After two days down for Wall Street, the market bounced back but it wasn’t a big bounce with some economic news slightly disappointing investors.
Technical people were impressed that the S&P 500 did not even look like going through 875, which is an important resistance level.
On the economics front, initial jobless claims rose by 32,000 last week to 637,000. The analysts were tipping it to go to 610,000. Belief in the recovery won’t solidify until the jobs number improves significantly.
Against this, Wal-Mart reported first-quarter earnings in-line with expectations, which is a good sign given how significant this retail outfit is.
Another negative for the market was Chrysler, which revealed it would close 25% of its dealerships.
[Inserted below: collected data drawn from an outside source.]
import Mathlib
import HarnessLib
import Summits.Ventures.LatticeQCDFlow.Scoring.ReversibleKernelTauIntFloor
import Summits.Ventures.LatticeQCDFlow.Scoring.IndepMHKernelPositive
import Summits.Ventures.LatticeQCDFlow.Exactness.ApproxTrivializingSampler

/-!
# Cross-covariances of a positive reversible sampler are dominated by the autocovariances at the
# same lag: `C_{uv}(t)² ≤ C_u(t) · C_v(t)` — for the flow-MCMC kernel at every lag, UNCONDITIONALLY
# on `SU(n)^E`

HONEST FRAMING: exact (Metropolis-corrected) sampling algorithms for lattice gauge theory;
figures of merit are autocorrelation/cost numbers at stated couplings and volumes; no
continuum-physics claim.

Venture `LatticeQCDFlow` (cell pub-lqcd), topic `Scoring`; FANOUT row 8 (`s0-cpn-nemc`, GEN-13).
NEW WORK of the cell, not a published result; no definition is introduced.  Inputs, all tree
files: reversibility on observables and row 2's abstract operator calculus
(`Scoring/ReversibleKernelTauIntFloor.lean`: `integral_kop_mul_comm_of_isReversible`, `kop_opBdd`,
`kop_opLin`, `kop_opSymm`; `Exactness/ReversibleTauIntFloor.lean`: `op_iterate_add_mul`,
`op_two_time`), positivity of the flow-MCMC kernel (`Scoring/IndepMHKernelPositive.lean`:
`indepMH_autocov_nonneg`, row 2's `imhOp` positivity through row 8's dictionary), and the exact
flow sampler (`Exactness/ApproxTrivializingSampler.lean`: `flowSampler_exact_doeblin`).  Printed
counterpart NAMED ONLY: the Cauchy–Schwarz inequality for the positive semidefinite form
`⟨u, Kᵗ v⟩_π` of a positive self-adjoint Markov operator (Liu 1996 for independence samplers;
textbook); nothing is cited as a fact.

## Content (`κ` Markov, `π`-REVERSIBLE for a probability law `π`; `u, v` bounded measurable;
## `C_{uv}(t) := ∫ u · (kop κ)^[t] v dπ`, `C_u(t) = autocov κ π u t`)

* **`integral_mul_iterate_kop_comm_of_isReversible`** — symmetry at every lag:
  `∫ u · Kᵗ v dπ = ∫ v · Kᵗ u dπ`;
* `autocov_add_mul` — the quadratic form expands:
  `C_{u + λv}(t) = C_u(t) + 2λ C_{uv}(t) + λ² C_v(t)`;
* **`autocov_nonneg_of_kop_nonneg`** — one-step positivity (`∫ g · K g dπ ≥ 0` for every bounded
  measurable `g`) propagates to EVERY lag: `0 ≤ C_g(t)` (even lags are squares, odd lags are
  one-step forms of `K^m g`);
* **`sq_crossCov_le_of_autocov_nonneg`** — CAUCHY–SCHWARZ AT LAG `t`: if `C_g(t) ≥ 0` for every
  bounded measurable `g`, then `C_{uv}(t)² ≤ C_u(t) C_v(t)`; `abs_crossCov_le_sqrt_of_autocov_nonneg`
  — `|C_{uv}(t)| ≤ √(C_u(t) C_v(t))`;
* **`indepMH_sq_crossCov_le`**, `indepMH_abs_crossCov_le_sqrt` — for the flow-MCMC kernel
  `indepMH q w` with target `π = w · q` (any measurable space): at EVERY lag and for EVERY pair of
  bounded measurable observables, `C_{uv}(t)² ≤ C_u(t) C_v(t)`;
* **`flowSampler_sq_crossCov_le`** — the lattice instance, UNCONDITIONAL on `SU(n)^E` (hypotheses of
  `Scoring.flowSampler_autocorrelation`).

Reading (value-free): for the exact flow sampler the lag-`t` covariance matrix of any family of
observables is symmetric positive semidefinite at every lag — an observable that has decorrelated
(`C_u(t)` small) has decorrelated FROM EVERYTHING, and the slowest autocovariance in a family bounds
every cross term; a testable structural prediction for multi-observable autocorrelation analyses,
false in general for HMC / heat bath / non-reversible sweeps.  NOT CLAIMED: positivity for any
sampler other than independence Metropolis; unbounded observables; estimator statements; any
number of ours.
-/

noncomputable section

namespace Summit.Ventures.LatticeQCDFlow.Scoring

open MeasureTheory ProbabilityTheory Filter Finset Summit.Ventures.LatticeQCDFlow.Exactness
open scoped ENNReal

variable {Ω : Type*} [MeasurableSpace Ω]

/-! ### Symmetry at every lag and the quadratic form -/

section Reversible

variable {κ : Kernel Ω Ω} [IsMarkovKernel κ] {π : Measure Ω} [IsProbabilityMeasure π]

/-- **Symmetry at every lag**: for a `π`-reversible Markov kernel and bounded measurable `u, v`,
`∫ u · (kop κ)^[t] v dπ = ∫ v · (kop κ)^[t] u dπ`. -/
theorem integral_mul_iterate_kop_comm_of_isReversible (hrev : Kernel.IsReversible κ π) {Bu Bv : ℝ} :
    ∀ (t : ℕ) {u v : Ω → ℝ}, Measurable u → Measurable v → (∀ x, |u x| ≤ Bu) → (∀ x, |v x| ≤ Bv) →
      ∫ x, u x * (kop κ)^[t] v x ∂π = ∫ x, v x * (kop κ)^[t] u x ∂π
  | 0, u, v, _, _, _, _ => integral_congr_ae (ae_of_all _ fun x => by
      simp only [Function.iterate_zero, id]; exact mul_comm _ _)
  | t + 1, u, v, hu, hv, hBu, hBv => by
    obtain ⟨hUm, hUb⟩ := iterate_kop_bounded_measurable κ hu hBu t
    calc ∫ x, u x * (kop κ)^[t + 1] v x ∂π = ∫ x, u x * (kop κ)^[t] (kop κ v) x ∂π := by
          simp only [Function.iterate_succ_apply]
      _ = ∫ x, kop κ v x * (kop κ)^[t] u x ∂π :=
          integral_mul_iterate_kop_comm_of_isReversible hrev t hu (measurable_kop κ hv) hBu
            (abs_kop_le κ hBv)
      _ = ∫ x, v x * kop κ ((kop κ)^[t] u) x ∂π :=
          integral_kop_mul_comm_of_isReversible κ hrev hv hUm hBv hUb
      _ = ∫ x, v x * (kop κ)^[t + 1] u x ∂π := by simp only [Function.iterate_succ_apply']

/-- **The quadratic form expands**: `C_{u + λv}(t) = C_u(t) + 2λ C_{uv}(t) + λ² C_v(t)` for a
`π`-reversible kernel and bounded measurable `u, v`. -/
theorem autocov_add_mul (hrev : Kernel.IsReversible κ π) {u v : Ω → ℝ} (hu : Measurable u)
    (hv : Measurable v) {Bu Bv : ℝ} (hBu : ∀ x, |u x| ≤ Bu) (hBv : ∀ x, |v x| ≤ Bv) (lam : ℝ)
    (t : ℕ) :
    autocov κ π (fun s => u s + lam * v s) t
      = autocov κ π u t + 2 * lam * ∫ x, u x * (kop κ)^[t] v x ∂π + lam ^ 2 * autocov κ π v t := by
  obtain ⟨hUm, hUb⟩ := iterate_kop_bounded_measurable κ hu hBu t
  obtain ⟨hVm, hVb⟩ := iterate_kop_bounded_measurable κ hv hBv t
  have hlin : ∀ x, (kop κ)^[t] (fun s => u s + lam * v s) x = (kop κ)^[t] u x + lam * (kop κ)^[t] v x :=
    op_iterate_add_mul (K := kop κ) kop_opBdd kop_opLin lam t hu hv hBu hBv
  have hsymm : ∫ x, v x * (kop κ)^[t] u x ∂π = ∫ x, u x * (kop κ)^[t] v x ∂π :=
    integral_mul_iterate_kop_comm_of_isReversible hrev t hv hu hBv hBu
  have hbd : ∀ {a b : Ω → ℝ} {Ba Bb : ℝ}, Measurable a → Measurable b → (∀ x, |a x| ≤ Ba) →
      (∀ x, |b x| ≤ Bb) → Integrable (fun x => a x * b x) π := by
    intro a b Ba Bb ha hb hBa hBb
    exact integrable_of_bounded π (ha.mul hb) (C := Ba * Bb) fun x => by
      rw [abs_mul]; exact mul_le_mul (hBa x) (hBb x) (abs_nonneg _) ((abs_nonneg _).trans (hBa x))
  have h1 : Integrable (fun x => u x * (kop κ)^[t] u x) π := hbd hu hUm hBu hUb
  have h2 : Integrable (fun x => lam * (u x * (kop κ)^[t] v x)) π := (hbd hu hVm hBu hVb).const_mul lam
  have h3 : Integrable (fun x => lam * (v x * (kop κ)^[t] u x)) π := (hbd hv hUm hBv hUb).const_mul lam
  have h4 : Integrable (fun x => lam ^ 2 * (v x * (kop κ)^[t] v x)) π :=
    (hbd hv hVm hBv hVb).const_mul (lam ^ 2)
  have h12 : Integrable (fun x => u x * (kop κ)^[t] u x + lam * (u x * (kop κ)^[t] v x)) π :=
    h1.add h2
  have h123 : Integrable (fun x => u x * (kop κ)^[t] u x + lam * (u x * (kop κ)^[t] v x)
      + lam * (v x * (kop κ)^[t] u x)) π := h12.add h3
  have hpt : ∀ x, (u x + lam * v x) * ((kop κ)^[t] u x + lam * (kop κ)^[t] v x)
      = u x * (kop κ)^[t] u x + lam * (u x * (kop κ)^[t] v x) + lam * (v x * (kop κ)^[t] u x)
        + lam ^ 2 * (v x * (kop κ)^[t] v x) := fun x => by ring
  unfold autocov
  calc ∫ x, (u x + lam * v x) * (kop κ)^[t] (fun s => u s + lam * v s) x ∂π
      = ∫ x, (u x * (kop κ)^[t] u x + lam * (u x * (kop κ)^[t] v x) + lam * (v x * (kop κ)^[t] u x)
          + lam ^ 2 * (v x * (kop κ)^[t] v x)) ∂π :=
        integral_congr_ae (ae_of_all _ fun x => by dsimp only; rw [hlin x, hpt x])
    _ = ∫ x, u x * (kop κ)^[t] u x ∂π + lam * ∫ x, u x * (kop κ)^[t] v x ∂π
          + lam * ∫ x, v x * (kop κ)^[t] u x ∂π + lam ^ 2 * ∫ x, v x * (kop κ)^[t] v x ∂π := by
        rw [integral_add h123 h4, integral_add h12 h3, integral_add h1 h2,
          integral_const_mul, integral_const_mul, integral_const_mul]
    _ = _ := by rw [hsymm]; ring

/-- **One-step positivity propagates to every lag**: if `∫ g · kop κ g dπ ≥ 0` for every bounded
measurable `g` (a POSITIVE reversible kernel), then `0 ≤ autocov κ π g t` for every `t`. -/
theorem autocov_nonneg_of_kop_nonneg (hrev : Kernel.IsReversible κ π)
    (hpos : ∀ ⦃g : Ω → ℝ⦄ ⦃B : ℝ⦄, Measurable g → (∀ x, |g x| ≤ B) → 0 ≤ ∫ x, g x * kop κ g x ∂π)
    {g : Ω → ℝ} (hg : Measurable g) {B : ℝ} (hB : ∀ x, |g x| ≤ B) (t : ℕ) :
    0 ≤ autocov κ π g t := by
  obtain ⟨m, rfl | rfl⟩ := Nat.even_or_odd' t
  · exact autocov_even_nonneg_of_isReversible hrev hg hB m
  · obtain ⟨hMm, hMb⟩ := iterate_kop_bounded_measurable κ hg hB m
    have two := op_two_time (μ := π) (w := fun _ : Ω => (1 : ℝ)) (K := kop κ) kop_opBdd
      (kop_opSymm hrev) hg hB m (m + 1)
    rw [show m + (m + 1) = 2 * m + 1 by ring, integral_mul_iterate_kop_mul_one] at two
    rw [← two]
    simp only [mul_one, Function.iterate_succ_apply']
    exact hpos hMm hMb

/-- **CAUCHY–SCHWARZ AT LAG `t`.**  For a `π`-reversible Markov kernel whose lag-`t` form is positive
semidefinite (`0 ≤ autocov κ π g t` for every bounded measurable `g`) and bounded measurable `u, v`:
`(∫ u · (kop κ)^[t] v dπ)² ≤ autocov κ π u t · autocov κ π v t`. -/
theorem sq_crossCov_le_of_autocov_nonneg (hrev : Kernel.IsReversible κ π) {t : ℕ}
    (hpos : ∀ ⦃g : Ω → ℝ⦄ ⦃B : ℝ⦄, Measurable g → (∀ x, |g x| ≤ B) → 0 ≤ autocov κ π g t)
    {u v : Ω → ℝ} (hu : Measurable u) (hv : Measurable v) {Bu Bv : ℝ} (hBu : ∀ x, |u x| ≤ Bu)
    (hBv : ∀ x, |v x| ≤ Bv) :
    (∫ x, u x * (kop κ)^[t] v x ∂π) ^ 2 ≤ autocov κ π u t * autocov κ π v t := by
  set b := ∫ x, u x * (kop κ)^[t] v x ∂π with hb
  have hquad : ∀ lam : ℝ, 0 ≤ autocov κ π v t * (lam * lam) + 2 * b * lam + autocov κ π u t := by
    intro lam
    have hm : Measurable fun s => u s + lam * v s := hu.add (measurable_const.mul hv)
    have hbd : ∀ x, |u x + lam * v x| ≤ Bu + |lam| * Bv := fun x => by
      have h1 : |lam * v x| ≤ |lam| * Bv := by
        rw [abs_mul]; exact mul_le_mul_of_nonneg_left (hBv x) (abs_nonneg _)
      exact (abs_add_le _ _).trans (add_le_add (hBu x) h1)
    have h0 := hpos hm hbd
    rw [autocov_add_mul hrev hu hv hBu hBv lam t, ← hb] at h0
    nlinarith [h0]
  have hd := discrim_le_zero hquad
  rw [discrim] at hd
  nlinarith [hd]

/-- `|∫ u · (kop κ)^[t] v dπ| ≤ √(autocov κ π u t · autocov κ π v t)` under the same hypotheses. -/
theorem abs_crossCov_le_sqrt_of_autocov_nonneg (hrev : Kernel.IsReversible κ π) {t : ℕ}
    (hpos : ∀ ⦃g : Ω → ℝ⦄ ⦃B : ℝ⦄, Measurable g → (∀ x, |g x| ≤ B) → 0 ≤ autocov κ π g t)
    {u v : Ω → ℝ} (hu : Measurable u) (hv : Measurable v) {Bu Bv : ℝ} (hBu : ∀ x, |u x| ≤ Bu)
    (hBv : ∀ x, |v x| ≤ Bv) :
    |∫ x, u x * (kop κ)^[t] v x ∂π| ≤ Real.sqrt (autocov κ π u t * autocov κ π v t) := by
  rw [← Real.sqrt_sq_eq_abs]
  exact Real.sqrt_le_sqrt (sq_crossCov_le_of_autocov_nonneg hrev hpos hu hv hBu hBv)

end Reversible

/-! ### The flow-MCMC kernel: every lag, every pair of observables -/

section IndepMH

variable {q : Measure Ω} [IsProbabilityMeasure q] {w : Ω → ℝ} {π : Measure Ω} [IsProbabilityMeasure π]

/-- **CROSS-COVARIANCE DOMINATION FOR THE FLOW-MCMC KERNEL.**  With the target `π = w · q` (`w > 0`
measurable, `q`-integrable), for every lag `t` and every pair of bounded measurable observables:
`(∫ u · (kop K)^[t] v dπ)² ≤ autocov K π u t · autocov K π v t`, `K = indepMH q w`. -/
theorem indepMH_sq_crossCov_le (hw : Measurable w) (hw0 : ∀ x, 0 < w x) (hwi : Integrable w q)
    (hπ : (q.withDensity fun x => ENNReal.ofReal (w x)) = π) {u v : Ω → ℝ} (hu : Measurable u)
    (hv : Measurable v) {Bu Bv : ℝ} (hBu : ∀ x, |u x| ≤ Bu) (hBv : ∀ x, |v x| ≤ Bv) (t : ℕ) :
    (∫ x, u x * (kop (indepMH q w))^[t] v x ∂π) ^ 2
      ≤ autocov (indepMH q w) π u t * autocov (indepMH q w) π v t := by
  haveI : Fact (Measurable w) := ⟨hw⟩
  have hrev : Kernel.IsReversible (indepMH q w) π := by rw [← hπ]; exact indepMH_isReversible hw hw0
  exact sq_crossCov_le_of_autocov_nonneg hrev
    (fun g B hg hB => indepMH_autocov_nonneg hw hw0 hwi hπ hg hB t) hu hv hBu hBv

/-- `|C_{uv}(t)| ≤ √(C_u(t) C_v(t))` for the flow-MCMC kernel. -/
theorem indepMH_abs_crossCov_le_sqrt (hw : Measurable w) (hw0 : ∀ x, 0 < w x) (hwi : Integrable w q)
    (hπ : (q.withDensity fun x => ENNReal.ofReal (w x)) = π) {u v : Ω → ℝ} (hu : Measurable u)
    (hv : Measurable v) {Bu Bv : ℝ} (hBu : ∀ x, |u x| ≤ Bu) (hBv : ∀ x, |v x| ≤ Bv) (t : ℕ) :
    |∫ x, u x * (kop (indepMH q w))^[t] v x ∂π|
      ≤ Real.sqrt (autocov (indepMH q w) π u t * autocov (indepMH q w) π v t) := by
  rw [← Real.sqrt_sq_eq_abs]
  exact Real.sqrt_le_sqrt (indepMH_sq_crossCov_le hw hw0 hwi hπ hu hv hBu hBv t)

end IndepMH

/-! ### The exact flow sampler on `SU(n)^E` — UNCONDITIONAL -/

section Lattice

open Literature.MathematicalPhysics.QuantumFieldTheory
open Literature.MathematicalPhysics.QuantumFieldTheory.Luscher2010
open Summit.Ventures.LatticeQCDFlow.TrivializingMaps
open scoped Matrix Matrix.Norms.Frobenius ContDiff

variable {d L n : ℕ} [NeZero L]

/-- **Cross-covariance domination for the exact flow sampler — UNCONDITIONAL.**  Under the hypotheses
of `Scoring.flowSampler_autocorrelation`: with the weight `w` of `flowSampler_exact_doeblin`
(`w · q = π := 𝒵⁻¹e^{−S}D[U]`, `K = indepMH q w` EXACT), for every lag `t` and every pair of bounded
measurable observables `u, v`: `(∫ u · (kop K)^[t] v dπ)² ≤ autocov K π u t · autocov K π v t`. -/
theorem flowSampler_sq_crossCov_le (B : SuBasis n)
    {S : AmbConfig d L n → ℝ} (hS : ContDiff ℝ ∞ S) {F : ℝ → AmbConfig d L n → ℝ}
    (hF : ContDiff ℝ ∞ fun p : ℝ × AmbConfig d L n => F p.1 p.2)
    {Φ : ℝ → GaugeConfig d L (Matrix.specialUnitaryGroup (Fin n) ℂ) →
      GaugeConfig d L (Matrix.specialUnitaryGroup (Fin n) ℂ)}
    (hΦ : IsFlowMap (fun t W => -linkGrad B (F t) W) Φ) {c : ℝ → ℝ} {δ : ℝ}
    (hδ : ∀ t ∈ Set.Icc (0 : ℝ) 1, ∀ U : GaugeConfig d L (Matrix.specialUnitaryGroup (Fin n) ℂ),
      |luscherL B S t (F t) (WilsonFlow.coeConfig U) - S (WilsonFlow.coeConfig U) - c t| ≤ δ)
    (q : Measure (GaugeConfig d L (Matrix.specialUnitaryGroup (Fin n) ℂ))) [IsProbabilityMeasure q]
    (hq : q = Measure.map (Φ 1) (trivialMeasure (Matrix.specialUnitaryGroup (Fin n) ℂ) d L)) :
    ∃ w : GaugeConfig d L (Matrix.specialUnitaryGroup (Fin n) ℂ) → ℝ, Measurable w ∧
      (q.withDensity fun U => ENNReal.ofReal (w U)) =
        boltzmannMeasure (fun U : GaugeConfig d L (Matrix.specialUnitaryGroup (Fin n) ℂ) =>
          S (WilsonFlow.coeConfig U)) ∧
      Kernel.Invariant (indepMH q w)
        (boltzmannMeasure fun U : GaugeConfig d L (Matrix.specialUnitaryGroup (Fin n) ℂ) =>
          S (WilsonFlow.coeConfig U)) ∧
      ∀ (u v : GaugeConfig d L (Matrix.specialUnitaryGroup (Fin n) ℂ) → ℝ), Measurable u → Measurable v →
        ∀ Bu Bv : ℝ, (∀ U, |u U| ≤ Bu) → (∀ U, |v U| ≤ Bv) → ∀ t : ℕ,
        let π := boltzmannMeasure fun U : GaugeConfig d L (Matrix.specialUnitaryGroup (Fin n) ℂ) =>
          S (WilsonFlow.coeConfig U)
        (∫ U, u U * (kop (indepMH q w))^[t] v U ∂π) ^ 2
          ≤ autocov (indepMH q w) π u t * autocov (indepMH q w) π v t := by
  obtain ⟨w, hw, hwlo, hwhi, hπ, hinv, -, -⟩ := flowSampler_exact_doeblin B hS hF hΦ hδ q hq
  have hS'c : Continuous fun U : GaugeConfig d L (Matrix.specialUnitaryGroup (Fin n) ℂ) =>
      S (WilsonFlow.coeConfig U) := hS.continuous.comp WilsonFlow.continuous_coeConfig
  haveI := isProbabilityMeasure_boltzmannMeasure (d := d) (L := L) hS'c
  have hw0 : ∀ U, 0 < w U := fun U => (Real.exp_pos _).trans_le (hwlo U)
  have hwi : Integrable w q := integrable_of_bounded q hw (C := Real.exp (2 * δ)) fun U => by
    rw [abs_of_pos (hw0 U)]; exact hwhi U
  exact ⟨w, hw, hπ, hinv, fun u v hu hv Bu Bv hBu hBv t =>
    indepMH_sq_crossCov_le hw hw0 hwi hπ hu hv hBu hBv t⟩

end Lattice

end Summit.Ventures.LatticeQCDFlow.Scoring

end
This will have a jobs effect, which will affect the recovery.
Locally the housing sector is responding to Government stimulus. Rob Mellor of BIS Shrapnel says a housing comeback is the first stage of a broader economic recovery. This is from Craig James at CommSec: “[Yesterday] we saw new lending commitments soared by 12.9% in March, the third gain in lending in four months and the strongest increase in 21 months. Commercial lending went up by over 20% in March. Housing lending lifted over 7% in March with loans to build new homes at record highs. Loans to buy blocks of land also hit record highs with renovation loans near three-year highs.”
The Oz dollar is up to 76.02 and continues to track Wall Street.